Again this is a large amount of data, so pursuing the AWS cluster thoughts from my previous posting it will be interesting to build a hadoop hdfs cluster. I did not realize that there is actually a hadoop public ami available with ec2 specific scripts that can initialize and terminate sets of EC2 instances. The hadoop cluster tools are roughly similar to the Google GFS with a chunker master and as many slaves as desired. Hadoop is an Apache project started by the Lucene team inspired by the Google GFS. The approach is useful in processing data sets larger than available disk space, or 160Gb in a small EC2 instance. The default instance limit for EC2 users is currently at 20. With permission this can be increased but going above 100 seems to be problematic at this stage. Using a hadoop cluster of 20 EC2 instances still provides a lot of horsepower for processing data sets like LiDAR. The cost works out to 20x$0.10 per hour = $2.00/hr which is quite reasonable for finite workflows. hadoop EC2 ami
This seems to be a feasible approach to doing gridding and pyramid building on large data resources like PAMAP. As PAMAP paves the way, other state and federal programs will likely follow with comprehensive sub meter elevation and classification available for large parts of the USA. Working out the browser viewing requires a large static set of pre-tiled images and xaml meshes. The interesting part of this adventure is building and utilizing a supercomputer on demand. Hadoop makes it easier but this is still speculative at this point.

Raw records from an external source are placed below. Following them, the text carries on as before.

import Literature.NumberTheory.Automorphic.AdelicGLnGlueProofs
import Mathlib.Analysis.Matrix.Order
import Mathlib.Analysis.Convex.Basic
import HarnessLib

/-!
# The cone model of `GL_n(K ⊗ ℝ)` (stub `stub_coneModel` of line `Sketch`)

Crux `HeckeEigenvalueField` (stmt-Langlands-13632).  For a number field `K` let
`K_∞ = K ⊗_ℚ ℝ = mixedSpace K = ℝ^{r₁} × ℂ^{r₂}` (a commutative real `*`-algebra: `star` is the
identity on the `ℝ`-factors and complex conjugation on the `ℂ`-factors) and let
`X ⊆ M_n(K_∞)` be the CONE of matrices `H` whose evaluation `H_w = H.map (eval_w)` at every real
place `w` is a positive definite real symmetric matrix and at every complex place a positive
definite Hermitian matrix.  `GL_n(K_∞)` acts on `X` through `g • H = g H gᴴ`; this is the model
`GL_n(K_∞)/K_∞ ≅ X` of the symmetric space used in the reduction theory of `GL_n(𝒪_K)`
(Borel, *Introduction aux groupes arithmétiques* (1969), §12 for `K = ℚ`; Borel–Serre (1973), §11).
The registered stub `stub_coneModel` records the four structural facts about `X` needed by the
Čech-nerve proof of the Borel–Serre finite-dimensionality theorem:

1. transitivity with base point `1`: every `H ∈ X` is `g gᴴ` for some `g ∈ GL_n(K_∞)`
   (place by place `H_w = B_w B_wᴴ` with `B_w` invertible — over `ℝ` and `ℂ` a positive
   definite matrix is `B star B` in the C⋆-algebra `M_n` (Mathlib
   `CStarAlgebra.nonneg_iff_eq_mul_star_self`), and `B` is a unit because `H_w` is
   (Dedekind-finiteness of `M_n`); the `B_w` are glued into a matrix over `K_∞` whose
   determinant is a unit place by place);
2. the stabiliser of `1` is `K_∞ = Kinf n K`: `g gᴴ = 1 ↔ gᴴ g = 1 ↔ g ∈ U(n, K_∞) = Kinf n K`
   (`Kinf_eq_unitarySubgroupGL`, `mem_unitarySubgroupGL_iff`);
3. invariance of `X`: `(g H gᴴ)_w = g_w H_w g_wᴴ` is positive definite with `H_w`
   (Mathlib `Matrix.PosDef.mul_mul_conjTranspose_same`, `g_w` being a unit);
4. convexity of `X`: `(a H + b H')_w = a H_w + b H'_w` is positive definite for `a, b > 0`
   (Mathlib `Matrix.PosDef.smul`, `Matrix.PosDef.add`).

Everything is reduced to the places by the evaluation ring homomorphisms
`mixedSpaceEvalReal K w : K_∞ →+* ℝ`, `mixedSpaceEvalComplex K w : K_∞ →+* ℂ`, which commute with
`star` and with the real scalar action (definitionally), and by `mixedSpace_matrix_ext`
(`AdelicGLnGlue`).

## References

* A. Borel, *Introduction aux groupes arithmétiques*, Hermann (1969), §12 [Borel1969].
* A. Borel, J.-P. Serre, *Corners and arithmetic groups*, Comment. Math. Helv. 48 (1973), §11
  [BorelSerre1973].
-/

noncomputable section

set_option linter.dupNamespace false -- project-wide: `Summit.Langlands.Langlands` is the mandated namespace

open scoped ComplexOrder Matrix
open NumberField NumberField.mixedEmbedding Literature.NumberTheory.Automorphic

namespace Summit.Langlands.Langlands.Theorems.HeckeEigenvalueField.Res

/-! ### One place: positive definite matrices over `ℝ` or `ℂ` -/

section OnePlace

open scoped MatrixOrder

/-- **Cholesky-type factorisation at one place**: a positive definite matrix `A` over `𝕜 = ℝ` or
`ℂ` is `B Bᴴ` for an invertible `B` (in the C⋆-algebra `M_m(𝕜)` a nonnegative element is
`B star B`; `B` is a unit since `A` is, `M_m(𝕜)` being Dedekind-finite). [folklore] -/
private theorem exists_isUnit_mul_conjTranspose_eq {𝕜 : Type*} [RCLike 𝕜] {m : Type*}
    [Fintype m] [DecidableEq m] {A : Matrix m m 𝕜} (hA : A.PosDef) :
    ∃ B : Matrix m m 𝕜, IsUnit B ∧ B * Bᴴ = A := by
  obtain ⟨B, hB⟩ := CStarAlgebra.nonneg_iff_eq_mul_star_self.mp hA.posSemidef.nonneg
  refine ⟨B, ?_, ?_⟩
  · have hu : IsUnit A := hA.isUnit
    rw [hB] at hu
    exact isUnit_of_mul_isUnit_left hu
  · rw [hB, Matrix.star_eq_conjTranspose]

/-- **Convex combinations at one place**: `a A + b B` is positive definite for `A`, `B` positive
definite over `𝕜 = ℝ` or `ℂ` and real `a, b > 0`. [folklore] -/
private theorem posDef_smul_add_smul {𝕜 : Type*} [RCLike 𝕜] {m : Type*}
    {A B : Matrix m m 𝕜} (hA : A.PosDef) (hB : B.PosDef) {a b : ℝ} (ha : 0 < a) (hb : 0 < b) :
    (a • A + b • B).PosDef :=
  (hA.smul ha).add (hB.smul hb)

end OnePlace

/-- **Invariance at one place**: `B A Bᴴ` is positive definite for `A` positive definite and `B`
a unit. [folklore] -/
private theorem posDef_mul_mul_conjTranspose {R : Type*} [CommRing R] [PartialOrder R]
    [StarRing R] {m : Type*} [Fintype m] [DecidableEq m] {A B : Matrix m m R} (hA : A.PosDef)
    (hB : IsUnit B) : (B * A * Bᴴ).PosDef :=
  hA.mul_mul_conjTranspose_same (Matrix.vecMul_injective_of_isUnit hB)

/-! ### Over `K_∞ = mixedSpace K`, place by place -/

section MixedSpace

variable (n : ℕ) (K : Type) [Field K]

/-- **(i) Transitivity**: a matrix over `K_∞` which is positive definite at every place is `g gᴴ`
for some `g ∈ GL_n(K_∞)` (glue the place-wise factorisations; the glued matrix has unit
determinant place by place). [cite: Borel1969, §12] -/
private theorem coneModel_transitive (H : Matrix (Fin n) (Fin n) (mixedSpace K))
    (hR : ∀ w, (H.map (mixedSpaceEvalReal K w)).PosDef)
    (hC : ∀ w, (H.map (mixedSpaceEvalComplex K w)).PosDef) :
    ∃ g : GL (Fin n) (mixedSpace K),
      (g : Matrix (Fin n) (Fin n) (mixedSpace K)) *
        (g : Matrix (Fin n) (Fin n) (mixedSpace K))ᴴ = H := by
  choose B hBu hB using fun w => exists_isUnit_mul_conjTranspose_eq (hR w)
  choose C hCu hC' using fun w => exists_isUnit_mul_conjTranspose_eq (hC w)
  let g₀ : Matrix (Fin n) (Fin n) (mixedSpace K) :=
    Matrix.of fun i j => (fun w => B w i j, fun w => C w i j)
  have hgR : ∀ w, g₀.map (mixedSpaceEvalReal K w) = B w := fun w => rfl
  have hgC : ∀ w, g₀.map (mixedSpaceEvalComplex K w) = C w := fun w => rfl
  have hu : IsUnit g₀ := by
    rw [Matrix.isUnit_iff_isUnit_det, Prod.isUnit_iff, Pi.isUnit_iff, Pi.isUnit_iff]
    refine ⟨fun w => ?_, fun w => ?_⟩
    · rw [← mixedSpaceEvalReal_apply, RingHom.map_det, RingHom.mapMatrix_apply, hgR,
        ← Matrix.isUnit_iff_isUnit_det]
      exact hBu w
    · rw [← mixedSpaceEvalComplex_apply, RingHom.map_det, RingHom.mapMatrix_apply, hgC,
        ← Matrix.isUnit_iff_isUnit_det]
      exact hCu w
  refine ⟨hu.unit, ?_⟩
  rw [hu.unit_spec]
  refine mixedSpace_matrix_ext n K (fun w => ?_) (fun w => ?_)
  · rw [Matrix.map_mul, Matrix.conjTranspose_map (mixedSpaceEvalReal K w) (fun _ => rfl), hgR, hB]
  · rw [Matrix.map_mul, Matrix.conjTranspose_map (mixedSpaceEvalComplex K w) (fun _ => rfl), hgC,
      hC']

/-- **(ii) The stabiliser of the base point**: `g gᴴ = 1 ↔ g ∈ K_∞ = Kinf n K`
(`Kinf n K = U(n, K_∞)` and `g gᴴ = 1 ↔ gᴴ g = 1` for square matrices over the commutative ring
`K_∞`). [folklore] -/
private theorem coneModel_stabilizer [NumberField K] (g : GL (Fin n) (mixedSpace K)) :
    (g : Matrix (Fin n) (Fin n) (mixedSpace K)) *
        (g : Matrix (Fin n) (Fin n) (mixedSpace K))ᴴ = 1 ↔ g ∈ Kinf n K := by
  classical
  rw [Kinf_eq_unitarySubgroupGL, mem_unitarySubgroupGL_iff, Matrix.star_eq_conjTranspose,
    mul_eq_one_comm]

/-- **(iii) Invariance of the cone**: if `H` is positive definite at every place then so is
`g H gᴴ` for `g ∈ GL_n(K_∞)` (`(g H gᴴ)_w = g_w H_w g_wᴴ` with `g_w` a unit).
[cite: Borel1969, §12] -/
private theorem coneModel_invariant (g : GL (Fin n) (mixedSpace K))
    (H : Matrix (Fin n) (Fin n) (mixedSpace K))
    (hR : ∀ w, (H.map (mixedSpaceEvalReal K w)).PosDef)
    (hC : ∀ w, (H.map (mixedSpaceEvalComplex K w)).PosDef) :
    (∀ w, (((g : Matrix (Fin n) (Fin n) (mixedSpace K)) * H *
      (g : Matrix (Fin n) (Fin n) (mixedSpace K))ᴴ).map (mixedSpaceEvalReal K w)).PosDef) ∧
    (∀ w, (((g : Matrix (Fin n) (Fin n) (mixedSpace K)) * H *
      (g : Matrix (Fin n) (Fin n) (mixedSpace K))ᴴ).map (mixedSpaceEvalComplex K w)).PosDef) := by
  refine ⟨fun w => ?_, fun w => ?_⟩
  · rw [Matrix.map_mul, Matrix.map_mul,
      Matrix.conjTranspose_map (mixedSpaceEvalReal K w) (fun _ => rfl)]
    exact posDef_mul_mul_conjTranspose (hR w)
      ((Units.isUnit g).map (mixedSpaceEvalReal K w).mapMatrix)
  · rw [Matrix.map_mul, Matrix.map_mul,
      Matrix.conjTranspose_map (mixedSpaceEvalComplex K w) (fun _ => rfl)]
    exact posDef_mul_mul_conjTranspose (hC w)
      ((Units.isUnit g).map (mixedSpaceEvalComplex K w).mapMatrix)

/-- **(iv) Convexity of the cone**: the matrices over `K_∞` which are positive definite at every
place form a convex subset of the real vector space `M_n(K_∞)` (evaluation at a place is
`ℝ`-linear and `a H_w + b H'_w` is positive definite for `a, b > 0`). [cite: Borel1969, §12] -/
private theorem coneModel_convex :
    Convex ℝ {H : Matrix (Fin n) (Fin n) (mixedSpace K) |
      (∀ w, (H.map (mixedSpaceEvalReal K w)).PosDef) ∧
        ∀ w, (H.map (mixedSpaceEvalComplex K w)).PosDef} := by
  refine convex_iff_forall_pos.mpr ?_
  rintro X ⟨hXR, hXC⟩ Y ⟨hYR, hYC⟩ a b ha hb -
  refine ⟨fun w => ?_, fun w => ?_⟩
  · rw [Matrix.map_add _ (map_add _), Matrix.map_smul (mixedSpaceEvalReal K w) a (fun _ => rfl),
      Matrix.map_smul (mixedSpaceEvalReal K w) b (fun _ => rfl)]
    exact posDef_smul_add_smul (hXR w) (hYR w) ha hb
  · rw [Matrix.map_add _ (map_add _),
      Matrix.map_smul (mixedSpaceEvalComplex K w) a (fun _ => rfl),
      Matrix.map_smul (mixedSpaceEvalComplex K w) b (fun _ => rfl)]
    exact posDef_smul_add_smul (hXC w) (hYC w) ha hb

end MixedSpace

/-! ### The registered stub -/

/-- **Stub CM — the cone model of `GL_n(K ⊗ ℝ)`**: on self-adjoint matrices over
`mixedSpace K = ℝ^{r₁} × ℂ^{r₂}` which are positive definite at every place, `g • H = g H gᴴ`;
(i) transitivity (Cholesky place by place), (ii) the stabiliser of `1` is `K_∞ = Kinf n K`,
(iii) invariance of the cone, (iv) convexity of the cone. [cite: Borel1969, §12] -/
theorem stub_coneModel (n : ℕ) (K : Type) [Field K] [NumberField K] :
    (∀ H : Matrix (Fin n) (Fin n) (mixedSpace K),
      (∀ w, (H.map (mixedSpaceEvalReal K w)).PosDef) →
      (∀ w, (H.map (mixedSpaceEvalComplex K w)).PosDef) →
        ∃ g : GL (Fin n) (mixedSpace K),
          (g : Matrix (Fin n) (Fin n) (mixedSpace K)) * (g : Matrix (Fin n) (Fin n) (mixedSpace K))ᴴ = H) ∧
    (∀ g : GL (Fin n) (mixedSpace K),
      (g : Matrix (Fin n) (Fin n) (mixedSpace K)) * (g : Matrix (Fin n) (Fin n) (mixedSpace K))ᴴ = 1 ↔
        g ∈ Kinf n K) ∧
    (∀ (g : GL (Fin n) (mixedSpace K)) (H : Matrix (Fin n) (Fin n) (mixedSpace K)),
      (∀ w, (H.map (mixedSpaceEvalReal K w)).PosDef) →
      (∀ w, (H.map (mixedSpaceEvalComplex K w)).PosDef) →
        (∀ w, (((g : Matrix (Fin n) (Fin n) (mixedSpace K)) * H *
          (g : Matrix (Fin n) (Fin n) (mixedSpace K))ᴴ).map (mixedSpaceEvalReal K w)).PosDef) ∧
        (∀ w, (((g : Matrix (Fin n) (Fin n) (mixedSpace K)) * H *
          (g : Matrix (Fin n) (Fin n) (mixedSpace K))ᴴ).map (mixedSpaceEvalComplex K w)).PosDef)) ∧
    Convex ℝ {H : Matrix (Fin n) (Fin n) (mixedSpace K) |
      (∀ w, (H.map (mixedSpaceEvalReal K w)).PosDef) ∧
        ∀ w, (H.map (mixedSpaceEvalComplex K w)).PosDef} :=
  ⟨coneModel_transitive n K, coneModel_stabilizer n K, coneModel_invariant n K,
    coneModel_convex n K⟩

end Summit.Langlands.Langlands.Theorems.HeckeEigenvalueField.Res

Fig 1 – LiDAR scan tracks in xaml over USGS DRG
I still have not abandoned the pipline approach to WPS either. 52North has an early implementation of a WPS available written in Java. Since it can be installed as a war, it should be simple to startup a pool of EC2 instances using an ami with this WPS war installed. The challenge, in this case, is to make a front end in WPF that would allow the user to wire up the instance pool in different configurations. Each WPS would be configured with an atomistic service which is then fed by a previous service on up the chain to the data source. Conceptually this would be similar to the pipleline approach used in JAI which builds a process chain, but leaves it empty until a process request is initialized. At that point the data flows down through the process nodes and out at the other end. Conceptually this is quite simple, one AMI per WPS process and a master instance to push the data down the chain. The challenge will be a configuration interface to select a WPS atom at each node and wire the processes together.
I am open to suggestions on a reasonably useful WPS chain to use in experimentations.
AWS is an exciting technology and promises a lot of fun for computer junkies who have always had a hankering to play with supercomputing, but didn’t quite make the grade for a Google position.